# DESCRIPTION OF THE TASK
Among the lines below, restate word for word only those from the line with "import Mathlib.Analysis.Complex.ExponentialBounds" through the line with "invariants of any", with both end lines kept.

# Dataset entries
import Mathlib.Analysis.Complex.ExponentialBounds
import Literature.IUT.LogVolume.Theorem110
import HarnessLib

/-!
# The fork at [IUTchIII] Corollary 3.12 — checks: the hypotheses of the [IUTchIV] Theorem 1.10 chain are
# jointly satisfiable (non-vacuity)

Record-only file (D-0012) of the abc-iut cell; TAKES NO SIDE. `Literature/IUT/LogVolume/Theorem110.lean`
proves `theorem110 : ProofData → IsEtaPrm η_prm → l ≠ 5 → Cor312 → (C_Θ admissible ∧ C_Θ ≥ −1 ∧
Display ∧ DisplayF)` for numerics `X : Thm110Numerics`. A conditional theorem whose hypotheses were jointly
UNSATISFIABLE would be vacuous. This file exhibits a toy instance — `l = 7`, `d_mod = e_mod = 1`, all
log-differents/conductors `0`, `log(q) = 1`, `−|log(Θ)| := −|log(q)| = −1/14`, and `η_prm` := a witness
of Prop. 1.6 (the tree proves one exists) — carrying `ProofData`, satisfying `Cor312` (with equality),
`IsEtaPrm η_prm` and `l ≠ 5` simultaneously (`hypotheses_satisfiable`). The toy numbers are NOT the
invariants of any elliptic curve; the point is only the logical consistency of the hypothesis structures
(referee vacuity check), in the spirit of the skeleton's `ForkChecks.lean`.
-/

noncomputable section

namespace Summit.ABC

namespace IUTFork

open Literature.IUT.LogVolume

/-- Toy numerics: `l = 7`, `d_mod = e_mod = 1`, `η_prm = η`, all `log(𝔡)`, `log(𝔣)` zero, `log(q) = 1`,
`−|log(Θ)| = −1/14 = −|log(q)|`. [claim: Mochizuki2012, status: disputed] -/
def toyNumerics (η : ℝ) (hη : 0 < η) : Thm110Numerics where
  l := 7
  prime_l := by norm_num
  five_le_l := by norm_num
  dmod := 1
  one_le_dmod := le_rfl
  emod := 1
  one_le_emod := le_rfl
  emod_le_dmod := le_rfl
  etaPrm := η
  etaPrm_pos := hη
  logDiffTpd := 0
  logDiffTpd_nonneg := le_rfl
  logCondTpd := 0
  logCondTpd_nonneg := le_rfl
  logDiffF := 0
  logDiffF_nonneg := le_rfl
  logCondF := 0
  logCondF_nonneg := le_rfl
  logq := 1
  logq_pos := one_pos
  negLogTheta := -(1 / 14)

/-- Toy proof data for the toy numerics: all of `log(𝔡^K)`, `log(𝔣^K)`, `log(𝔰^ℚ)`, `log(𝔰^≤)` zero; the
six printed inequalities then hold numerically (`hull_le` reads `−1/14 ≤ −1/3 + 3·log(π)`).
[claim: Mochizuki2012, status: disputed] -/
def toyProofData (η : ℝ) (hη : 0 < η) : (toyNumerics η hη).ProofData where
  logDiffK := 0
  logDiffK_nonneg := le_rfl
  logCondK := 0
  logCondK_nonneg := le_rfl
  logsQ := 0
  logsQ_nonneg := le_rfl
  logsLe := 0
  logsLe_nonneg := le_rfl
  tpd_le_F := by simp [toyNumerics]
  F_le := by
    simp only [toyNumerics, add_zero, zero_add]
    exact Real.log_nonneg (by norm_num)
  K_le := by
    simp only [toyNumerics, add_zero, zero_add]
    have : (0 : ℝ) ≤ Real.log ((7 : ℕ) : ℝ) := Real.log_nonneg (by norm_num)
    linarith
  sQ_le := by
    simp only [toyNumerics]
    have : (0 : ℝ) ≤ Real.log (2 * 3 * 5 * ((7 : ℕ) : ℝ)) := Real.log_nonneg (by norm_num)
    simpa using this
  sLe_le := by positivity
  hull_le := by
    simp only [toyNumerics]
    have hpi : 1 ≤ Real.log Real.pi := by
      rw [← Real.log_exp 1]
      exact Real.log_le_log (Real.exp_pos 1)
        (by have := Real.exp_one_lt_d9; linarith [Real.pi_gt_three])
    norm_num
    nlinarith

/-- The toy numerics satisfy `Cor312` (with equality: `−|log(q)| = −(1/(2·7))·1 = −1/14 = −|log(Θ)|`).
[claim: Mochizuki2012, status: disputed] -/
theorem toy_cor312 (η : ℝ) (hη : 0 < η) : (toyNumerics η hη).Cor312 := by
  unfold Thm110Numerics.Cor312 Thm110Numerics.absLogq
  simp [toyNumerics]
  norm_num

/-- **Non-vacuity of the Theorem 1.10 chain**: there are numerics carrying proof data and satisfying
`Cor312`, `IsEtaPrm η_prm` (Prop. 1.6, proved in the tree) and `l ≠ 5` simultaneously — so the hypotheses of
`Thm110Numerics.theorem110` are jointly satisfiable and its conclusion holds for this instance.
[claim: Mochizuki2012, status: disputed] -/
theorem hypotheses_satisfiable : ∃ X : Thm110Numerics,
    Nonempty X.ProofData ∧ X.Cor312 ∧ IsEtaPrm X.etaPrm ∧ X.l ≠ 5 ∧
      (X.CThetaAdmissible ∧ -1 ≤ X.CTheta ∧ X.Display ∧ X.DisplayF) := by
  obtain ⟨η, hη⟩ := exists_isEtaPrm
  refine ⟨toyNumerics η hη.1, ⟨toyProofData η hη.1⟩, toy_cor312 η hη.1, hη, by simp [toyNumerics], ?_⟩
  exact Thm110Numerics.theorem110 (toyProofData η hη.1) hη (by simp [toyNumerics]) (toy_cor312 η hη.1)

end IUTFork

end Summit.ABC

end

---

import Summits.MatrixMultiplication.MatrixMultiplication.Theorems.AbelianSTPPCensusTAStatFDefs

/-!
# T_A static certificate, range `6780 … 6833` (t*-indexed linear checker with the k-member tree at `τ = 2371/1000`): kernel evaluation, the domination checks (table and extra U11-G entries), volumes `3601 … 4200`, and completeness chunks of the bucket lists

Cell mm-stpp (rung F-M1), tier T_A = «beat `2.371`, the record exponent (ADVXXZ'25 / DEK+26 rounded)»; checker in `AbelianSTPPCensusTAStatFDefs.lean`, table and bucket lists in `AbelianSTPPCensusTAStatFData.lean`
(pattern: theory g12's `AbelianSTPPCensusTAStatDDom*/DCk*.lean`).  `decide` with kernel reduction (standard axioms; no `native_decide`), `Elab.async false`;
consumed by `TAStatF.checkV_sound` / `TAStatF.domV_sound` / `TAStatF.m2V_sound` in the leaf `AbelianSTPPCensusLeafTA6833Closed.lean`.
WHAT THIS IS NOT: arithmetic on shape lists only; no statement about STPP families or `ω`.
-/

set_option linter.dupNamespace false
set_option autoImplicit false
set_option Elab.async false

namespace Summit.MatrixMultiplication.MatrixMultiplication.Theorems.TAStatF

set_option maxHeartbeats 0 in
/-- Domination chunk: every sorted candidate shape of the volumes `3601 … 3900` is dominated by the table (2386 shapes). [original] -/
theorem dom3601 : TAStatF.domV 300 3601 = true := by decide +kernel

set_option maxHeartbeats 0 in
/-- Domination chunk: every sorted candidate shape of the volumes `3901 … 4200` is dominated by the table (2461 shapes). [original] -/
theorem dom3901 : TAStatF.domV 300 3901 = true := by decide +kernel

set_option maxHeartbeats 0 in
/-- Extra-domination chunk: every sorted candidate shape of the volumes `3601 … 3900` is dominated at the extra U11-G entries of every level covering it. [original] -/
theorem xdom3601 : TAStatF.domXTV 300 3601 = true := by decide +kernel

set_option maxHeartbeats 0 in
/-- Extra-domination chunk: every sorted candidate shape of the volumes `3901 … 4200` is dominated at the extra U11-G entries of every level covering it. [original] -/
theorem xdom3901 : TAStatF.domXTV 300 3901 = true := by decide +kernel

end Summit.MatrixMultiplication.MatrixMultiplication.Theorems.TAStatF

---

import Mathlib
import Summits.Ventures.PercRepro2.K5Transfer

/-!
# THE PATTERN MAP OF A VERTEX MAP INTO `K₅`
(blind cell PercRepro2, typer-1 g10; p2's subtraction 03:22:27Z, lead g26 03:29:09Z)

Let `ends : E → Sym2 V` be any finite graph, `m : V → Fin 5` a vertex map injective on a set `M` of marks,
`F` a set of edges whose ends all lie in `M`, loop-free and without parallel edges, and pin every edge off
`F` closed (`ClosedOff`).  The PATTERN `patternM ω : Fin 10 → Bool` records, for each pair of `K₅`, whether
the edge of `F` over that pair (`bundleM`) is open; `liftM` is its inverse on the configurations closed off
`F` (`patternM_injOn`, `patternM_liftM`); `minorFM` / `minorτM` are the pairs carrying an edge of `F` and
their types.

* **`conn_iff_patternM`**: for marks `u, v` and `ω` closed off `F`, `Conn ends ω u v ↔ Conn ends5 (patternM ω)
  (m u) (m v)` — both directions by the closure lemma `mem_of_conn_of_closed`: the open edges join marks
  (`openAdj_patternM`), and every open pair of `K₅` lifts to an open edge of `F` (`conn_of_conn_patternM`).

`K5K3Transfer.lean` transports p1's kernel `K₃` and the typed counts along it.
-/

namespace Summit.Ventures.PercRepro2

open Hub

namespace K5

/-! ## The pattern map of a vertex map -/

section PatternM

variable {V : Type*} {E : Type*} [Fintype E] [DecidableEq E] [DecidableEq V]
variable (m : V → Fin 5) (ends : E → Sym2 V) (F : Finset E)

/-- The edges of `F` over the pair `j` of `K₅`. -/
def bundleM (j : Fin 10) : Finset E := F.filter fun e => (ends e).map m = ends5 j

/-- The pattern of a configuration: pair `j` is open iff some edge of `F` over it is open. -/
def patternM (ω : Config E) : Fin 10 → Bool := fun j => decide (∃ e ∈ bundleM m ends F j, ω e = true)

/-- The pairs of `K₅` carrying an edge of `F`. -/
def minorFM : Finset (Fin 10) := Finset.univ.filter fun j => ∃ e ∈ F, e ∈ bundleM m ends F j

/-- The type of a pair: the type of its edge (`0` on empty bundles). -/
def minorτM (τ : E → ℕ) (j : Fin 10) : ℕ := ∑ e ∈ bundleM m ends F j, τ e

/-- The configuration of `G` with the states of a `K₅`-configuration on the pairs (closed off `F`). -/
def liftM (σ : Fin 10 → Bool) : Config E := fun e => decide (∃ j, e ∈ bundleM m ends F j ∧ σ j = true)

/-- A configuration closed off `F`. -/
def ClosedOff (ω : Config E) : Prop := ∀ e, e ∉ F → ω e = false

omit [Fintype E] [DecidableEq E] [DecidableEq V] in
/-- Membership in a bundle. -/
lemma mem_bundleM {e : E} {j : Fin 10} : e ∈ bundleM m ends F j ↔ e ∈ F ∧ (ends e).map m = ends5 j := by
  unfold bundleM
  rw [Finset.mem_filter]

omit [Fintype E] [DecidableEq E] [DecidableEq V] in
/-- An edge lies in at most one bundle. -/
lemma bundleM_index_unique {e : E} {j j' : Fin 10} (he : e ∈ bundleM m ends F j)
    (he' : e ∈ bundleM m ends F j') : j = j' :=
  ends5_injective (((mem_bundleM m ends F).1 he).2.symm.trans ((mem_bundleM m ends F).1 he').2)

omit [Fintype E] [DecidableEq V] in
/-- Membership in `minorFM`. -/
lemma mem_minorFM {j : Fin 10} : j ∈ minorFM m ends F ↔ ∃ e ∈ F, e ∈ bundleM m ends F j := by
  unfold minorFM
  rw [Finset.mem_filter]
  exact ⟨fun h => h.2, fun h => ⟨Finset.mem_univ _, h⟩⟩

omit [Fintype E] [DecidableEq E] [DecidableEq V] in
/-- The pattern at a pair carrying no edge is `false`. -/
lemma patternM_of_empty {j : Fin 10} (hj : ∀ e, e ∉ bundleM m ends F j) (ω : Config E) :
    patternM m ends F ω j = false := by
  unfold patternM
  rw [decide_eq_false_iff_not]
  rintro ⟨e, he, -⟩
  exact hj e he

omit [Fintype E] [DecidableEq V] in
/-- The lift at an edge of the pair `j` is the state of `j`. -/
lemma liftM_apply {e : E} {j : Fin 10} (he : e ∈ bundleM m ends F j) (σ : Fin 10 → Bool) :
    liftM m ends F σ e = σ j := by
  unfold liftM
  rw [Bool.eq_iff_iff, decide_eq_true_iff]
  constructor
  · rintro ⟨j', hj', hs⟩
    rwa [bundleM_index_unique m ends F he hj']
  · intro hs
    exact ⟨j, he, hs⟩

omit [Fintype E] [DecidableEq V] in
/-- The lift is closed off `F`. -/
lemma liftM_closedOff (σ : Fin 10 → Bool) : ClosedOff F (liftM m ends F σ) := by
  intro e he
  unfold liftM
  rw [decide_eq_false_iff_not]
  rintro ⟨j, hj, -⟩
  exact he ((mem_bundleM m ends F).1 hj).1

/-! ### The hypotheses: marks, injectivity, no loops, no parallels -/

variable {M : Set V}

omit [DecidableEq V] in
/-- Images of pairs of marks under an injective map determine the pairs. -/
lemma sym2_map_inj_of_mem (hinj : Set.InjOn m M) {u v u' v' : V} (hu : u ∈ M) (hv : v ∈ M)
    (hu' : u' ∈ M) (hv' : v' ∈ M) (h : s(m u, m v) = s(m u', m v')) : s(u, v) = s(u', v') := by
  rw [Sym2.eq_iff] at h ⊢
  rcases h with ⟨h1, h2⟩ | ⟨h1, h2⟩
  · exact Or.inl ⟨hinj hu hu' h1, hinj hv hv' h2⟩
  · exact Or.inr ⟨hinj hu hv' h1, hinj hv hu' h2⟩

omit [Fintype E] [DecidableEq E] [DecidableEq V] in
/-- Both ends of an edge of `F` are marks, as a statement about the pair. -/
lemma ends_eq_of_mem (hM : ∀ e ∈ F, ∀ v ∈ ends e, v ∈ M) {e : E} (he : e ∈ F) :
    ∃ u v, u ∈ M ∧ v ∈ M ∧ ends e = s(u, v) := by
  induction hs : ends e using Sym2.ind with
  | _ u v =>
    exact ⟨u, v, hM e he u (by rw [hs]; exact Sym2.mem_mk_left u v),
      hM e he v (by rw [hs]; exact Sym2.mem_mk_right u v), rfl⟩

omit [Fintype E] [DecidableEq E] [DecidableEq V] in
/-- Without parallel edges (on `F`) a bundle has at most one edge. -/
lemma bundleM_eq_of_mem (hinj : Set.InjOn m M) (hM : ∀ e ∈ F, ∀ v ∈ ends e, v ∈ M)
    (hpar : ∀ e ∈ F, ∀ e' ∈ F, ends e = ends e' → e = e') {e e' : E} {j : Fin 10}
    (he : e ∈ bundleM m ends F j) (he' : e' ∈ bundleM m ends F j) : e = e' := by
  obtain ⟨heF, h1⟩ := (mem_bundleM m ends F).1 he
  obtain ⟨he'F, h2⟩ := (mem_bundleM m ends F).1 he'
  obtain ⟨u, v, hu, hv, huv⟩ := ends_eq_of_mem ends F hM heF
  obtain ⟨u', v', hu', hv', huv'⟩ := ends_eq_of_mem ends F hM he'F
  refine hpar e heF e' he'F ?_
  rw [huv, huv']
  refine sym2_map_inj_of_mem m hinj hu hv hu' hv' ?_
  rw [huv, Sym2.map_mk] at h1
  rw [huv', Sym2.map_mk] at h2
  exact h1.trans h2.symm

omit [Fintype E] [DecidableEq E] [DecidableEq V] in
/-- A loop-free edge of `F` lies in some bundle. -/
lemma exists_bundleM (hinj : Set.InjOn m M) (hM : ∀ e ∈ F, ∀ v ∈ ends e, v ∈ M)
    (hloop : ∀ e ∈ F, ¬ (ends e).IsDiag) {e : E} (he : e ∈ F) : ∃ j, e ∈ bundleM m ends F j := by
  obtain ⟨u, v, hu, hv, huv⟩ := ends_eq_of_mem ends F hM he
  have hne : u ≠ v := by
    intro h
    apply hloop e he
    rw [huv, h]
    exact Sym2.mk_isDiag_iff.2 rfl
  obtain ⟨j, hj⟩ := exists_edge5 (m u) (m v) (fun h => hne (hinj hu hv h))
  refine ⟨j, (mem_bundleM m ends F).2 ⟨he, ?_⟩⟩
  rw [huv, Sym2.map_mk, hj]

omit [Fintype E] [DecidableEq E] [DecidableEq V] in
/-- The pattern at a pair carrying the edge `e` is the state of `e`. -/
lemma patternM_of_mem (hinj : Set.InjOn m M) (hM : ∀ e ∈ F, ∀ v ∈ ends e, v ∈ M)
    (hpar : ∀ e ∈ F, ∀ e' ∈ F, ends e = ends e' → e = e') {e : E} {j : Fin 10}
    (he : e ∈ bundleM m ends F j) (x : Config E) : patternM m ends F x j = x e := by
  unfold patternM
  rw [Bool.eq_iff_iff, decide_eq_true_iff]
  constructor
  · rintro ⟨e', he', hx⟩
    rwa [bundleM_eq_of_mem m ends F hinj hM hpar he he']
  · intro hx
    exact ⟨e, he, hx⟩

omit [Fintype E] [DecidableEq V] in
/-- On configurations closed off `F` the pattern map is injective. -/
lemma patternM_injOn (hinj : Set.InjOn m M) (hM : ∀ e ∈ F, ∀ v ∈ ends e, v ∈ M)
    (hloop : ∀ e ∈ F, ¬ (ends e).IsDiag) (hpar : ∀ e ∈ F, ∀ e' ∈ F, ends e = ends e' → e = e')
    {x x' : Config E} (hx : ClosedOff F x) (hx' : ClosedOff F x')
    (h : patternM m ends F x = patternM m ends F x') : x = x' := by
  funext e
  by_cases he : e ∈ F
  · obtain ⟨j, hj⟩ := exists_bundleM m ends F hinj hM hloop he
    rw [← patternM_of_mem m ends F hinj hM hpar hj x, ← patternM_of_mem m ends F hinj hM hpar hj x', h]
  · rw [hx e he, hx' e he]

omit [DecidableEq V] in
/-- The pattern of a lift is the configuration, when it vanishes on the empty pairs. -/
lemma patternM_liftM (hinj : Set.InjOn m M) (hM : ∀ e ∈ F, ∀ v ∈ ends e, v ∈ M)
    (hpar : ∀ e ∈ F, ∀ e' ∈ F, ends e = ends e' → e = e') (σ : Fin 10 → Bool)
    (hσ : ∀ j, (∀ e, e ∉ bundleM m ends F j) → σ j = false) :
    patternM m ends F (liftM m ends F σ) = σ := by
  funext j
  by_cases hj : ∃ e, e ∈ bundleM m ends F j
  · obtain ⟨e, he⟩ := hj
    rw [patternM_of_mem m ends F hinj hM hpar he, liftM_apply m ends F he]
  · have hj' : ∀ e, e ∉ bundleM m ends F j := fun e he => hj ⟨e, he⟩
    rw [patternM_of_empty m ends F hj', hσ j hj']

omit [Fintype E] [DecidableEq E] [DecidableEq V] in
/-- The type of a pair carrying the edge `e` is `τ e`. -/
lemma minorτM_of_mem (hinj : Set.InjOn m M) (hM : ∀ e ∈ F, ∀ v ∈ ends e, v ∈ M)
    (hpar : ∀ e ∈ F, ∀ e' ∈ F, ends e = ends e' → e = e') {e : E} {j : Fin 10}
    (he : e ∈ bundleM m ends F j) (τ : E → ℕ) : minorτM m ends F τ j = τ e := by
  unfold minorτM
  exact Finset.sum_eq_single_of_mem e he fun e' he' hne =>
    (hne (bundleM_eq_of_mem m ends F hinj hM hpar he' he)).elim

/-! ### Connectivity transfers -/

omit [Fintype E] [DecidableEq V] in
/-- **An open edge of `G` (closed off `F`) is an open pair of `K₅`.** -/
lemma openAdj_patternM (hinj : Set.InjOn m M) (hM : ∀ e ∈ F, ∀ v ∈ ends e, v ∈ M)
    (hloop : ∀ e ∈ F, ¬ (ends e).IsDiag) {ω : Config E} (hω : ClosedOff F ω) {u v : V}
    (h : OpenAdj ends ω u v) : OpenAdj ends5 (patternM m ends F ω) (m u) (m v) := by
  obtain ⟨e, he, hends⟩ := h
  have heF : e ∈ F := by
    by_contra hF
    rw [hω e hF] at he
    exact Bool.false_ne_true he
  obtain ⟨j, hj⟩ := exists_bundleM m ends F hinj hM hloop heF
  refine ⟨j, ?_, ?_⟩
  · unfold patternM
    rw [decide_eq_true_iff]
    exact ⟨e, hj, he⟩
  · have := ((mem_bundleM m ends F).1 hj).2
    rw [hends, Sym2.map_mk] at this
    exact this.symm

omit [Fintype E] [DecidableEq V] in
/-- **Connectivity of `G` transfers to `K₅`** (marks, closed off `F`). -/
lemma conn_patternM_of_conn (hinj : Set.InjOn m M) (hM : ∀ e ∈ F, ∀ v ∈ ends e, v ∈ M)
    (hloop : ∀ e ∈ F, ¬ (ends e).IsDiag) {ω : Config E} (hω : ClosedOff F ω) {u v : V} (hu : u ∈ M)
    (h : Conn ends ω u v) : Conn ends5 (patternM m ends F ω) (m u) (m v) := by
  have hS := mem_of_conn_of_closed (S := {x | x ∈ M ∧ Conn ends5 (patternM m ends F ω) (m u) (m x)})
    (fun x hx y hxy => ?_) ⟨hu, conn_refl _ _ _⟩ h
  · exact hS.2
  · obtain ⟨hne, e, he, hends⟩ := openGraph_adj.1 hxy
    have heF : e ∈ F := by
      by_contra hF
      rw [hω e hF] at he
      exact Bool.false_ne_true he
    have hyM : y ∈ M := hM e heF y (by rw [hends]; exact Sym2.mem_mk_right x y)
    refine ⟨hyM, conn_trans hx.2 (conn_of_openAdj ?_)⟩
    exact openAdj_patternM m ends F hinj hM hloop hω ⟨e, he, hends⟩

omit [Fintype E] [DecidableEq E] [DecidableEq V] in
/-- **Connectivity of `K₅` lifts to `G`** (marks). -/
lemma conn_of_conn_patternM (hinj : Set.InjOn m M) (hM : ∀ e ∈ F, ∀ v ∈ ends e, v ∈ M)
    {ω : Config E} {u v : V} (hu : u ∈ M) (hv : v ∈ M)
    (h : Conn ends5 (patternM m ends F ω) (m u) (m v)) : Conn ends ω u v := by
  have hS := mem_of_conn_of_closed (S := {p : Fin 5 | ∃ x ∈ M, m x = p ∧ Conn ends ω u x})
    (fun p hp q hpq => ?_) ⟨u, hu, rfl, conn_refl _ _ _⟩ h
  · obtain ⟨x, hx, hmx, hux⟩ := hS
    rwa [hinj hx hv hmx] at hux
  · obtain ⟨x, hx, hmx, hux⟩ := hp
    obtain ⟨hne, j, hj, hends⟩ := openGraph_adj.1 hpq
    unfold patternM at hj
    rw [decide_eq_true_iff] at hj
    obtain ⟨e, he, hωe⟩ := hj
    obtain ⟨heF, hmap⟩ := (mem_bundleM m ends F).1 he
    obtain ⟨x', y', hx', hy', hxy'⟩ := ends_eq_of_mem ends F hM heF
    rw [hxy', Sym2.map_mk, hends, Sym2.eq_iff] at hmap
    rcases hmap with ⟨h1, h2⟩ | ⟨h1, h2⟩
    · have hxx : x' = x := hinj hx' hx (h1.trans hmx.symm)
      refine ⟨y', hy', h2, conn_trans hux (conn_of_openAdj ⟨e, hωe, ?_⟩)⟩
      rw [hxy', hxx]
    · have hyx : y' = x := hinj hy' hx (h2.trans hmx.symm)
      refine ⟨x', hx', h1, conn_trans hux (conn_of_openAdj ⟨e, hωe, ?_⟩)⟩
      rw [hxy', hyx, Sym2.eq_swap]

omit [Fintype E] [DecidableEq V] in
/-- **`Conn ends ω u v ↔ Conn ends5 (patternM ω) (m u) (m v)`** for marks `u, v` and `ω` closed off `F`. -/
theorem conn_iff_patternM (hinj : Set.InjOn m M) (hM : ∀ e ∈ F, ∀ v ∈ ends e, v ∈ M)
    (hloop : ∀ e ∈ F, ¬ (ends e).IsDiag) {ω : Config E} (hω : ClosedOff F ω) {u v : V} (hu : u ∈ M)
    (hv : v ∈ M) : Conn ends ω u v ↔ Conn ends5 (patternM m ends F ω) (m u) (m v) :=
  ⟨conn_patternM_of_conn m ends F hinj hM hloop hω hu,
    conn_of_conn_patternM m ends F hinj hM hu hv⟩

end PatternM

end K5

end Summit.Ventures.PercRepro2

# RESPONSE FOR THIS EXERCISE
import Mathlib.Analysis.Complex.ExponentialBounds
import Literature.IUT.LogVolume.Theorem110
import HarnessLib

/-!
# The fork at [IUTchIII] Corollary 3.12 — checks: the hypotheses of the [IUTchIV] Theorem 1.10 chain are
# jointly satisfiable (non-vacuity)

Record-only file (D-0012) of the abc-iut cell; TAKES NO SIDE. `Literature/IUT/LogVolume/Theorem110.lean`
proves `theorem110 : ProofData → IsEtaPrm η_prm → l ≠ 5 → Cor312 → (C_Θ admissible ∧ C_Θ ≥ −1 ∧
Display ∧ DisplayF)` for numerics `X : Thm110Numerics`. A conditional theorem whose hypotheses were jointly
UNSATISFIABLE would be vacuous. This file exhibits a toy instance — `l = 7`, `d_mod = e_mod = 1`, all
log-differents/conductors `0`, `log(q) = 1`, `−|log(Θ)| := −|log(q)| = −1/14`, and `η_prm` := a witness
of Prop. 1.6 (the tree proves one exists) — carrying `ProofData`, satisfying `Cor312` (with equality),
`IsEtaPrm η_prm` and `l ≠ 5` simultaneously (`hypotheses_satisfiable`). The toy numbers are NOT the
invariants of any elliptic curve; the point is only the logical consistency of the hypothesis structures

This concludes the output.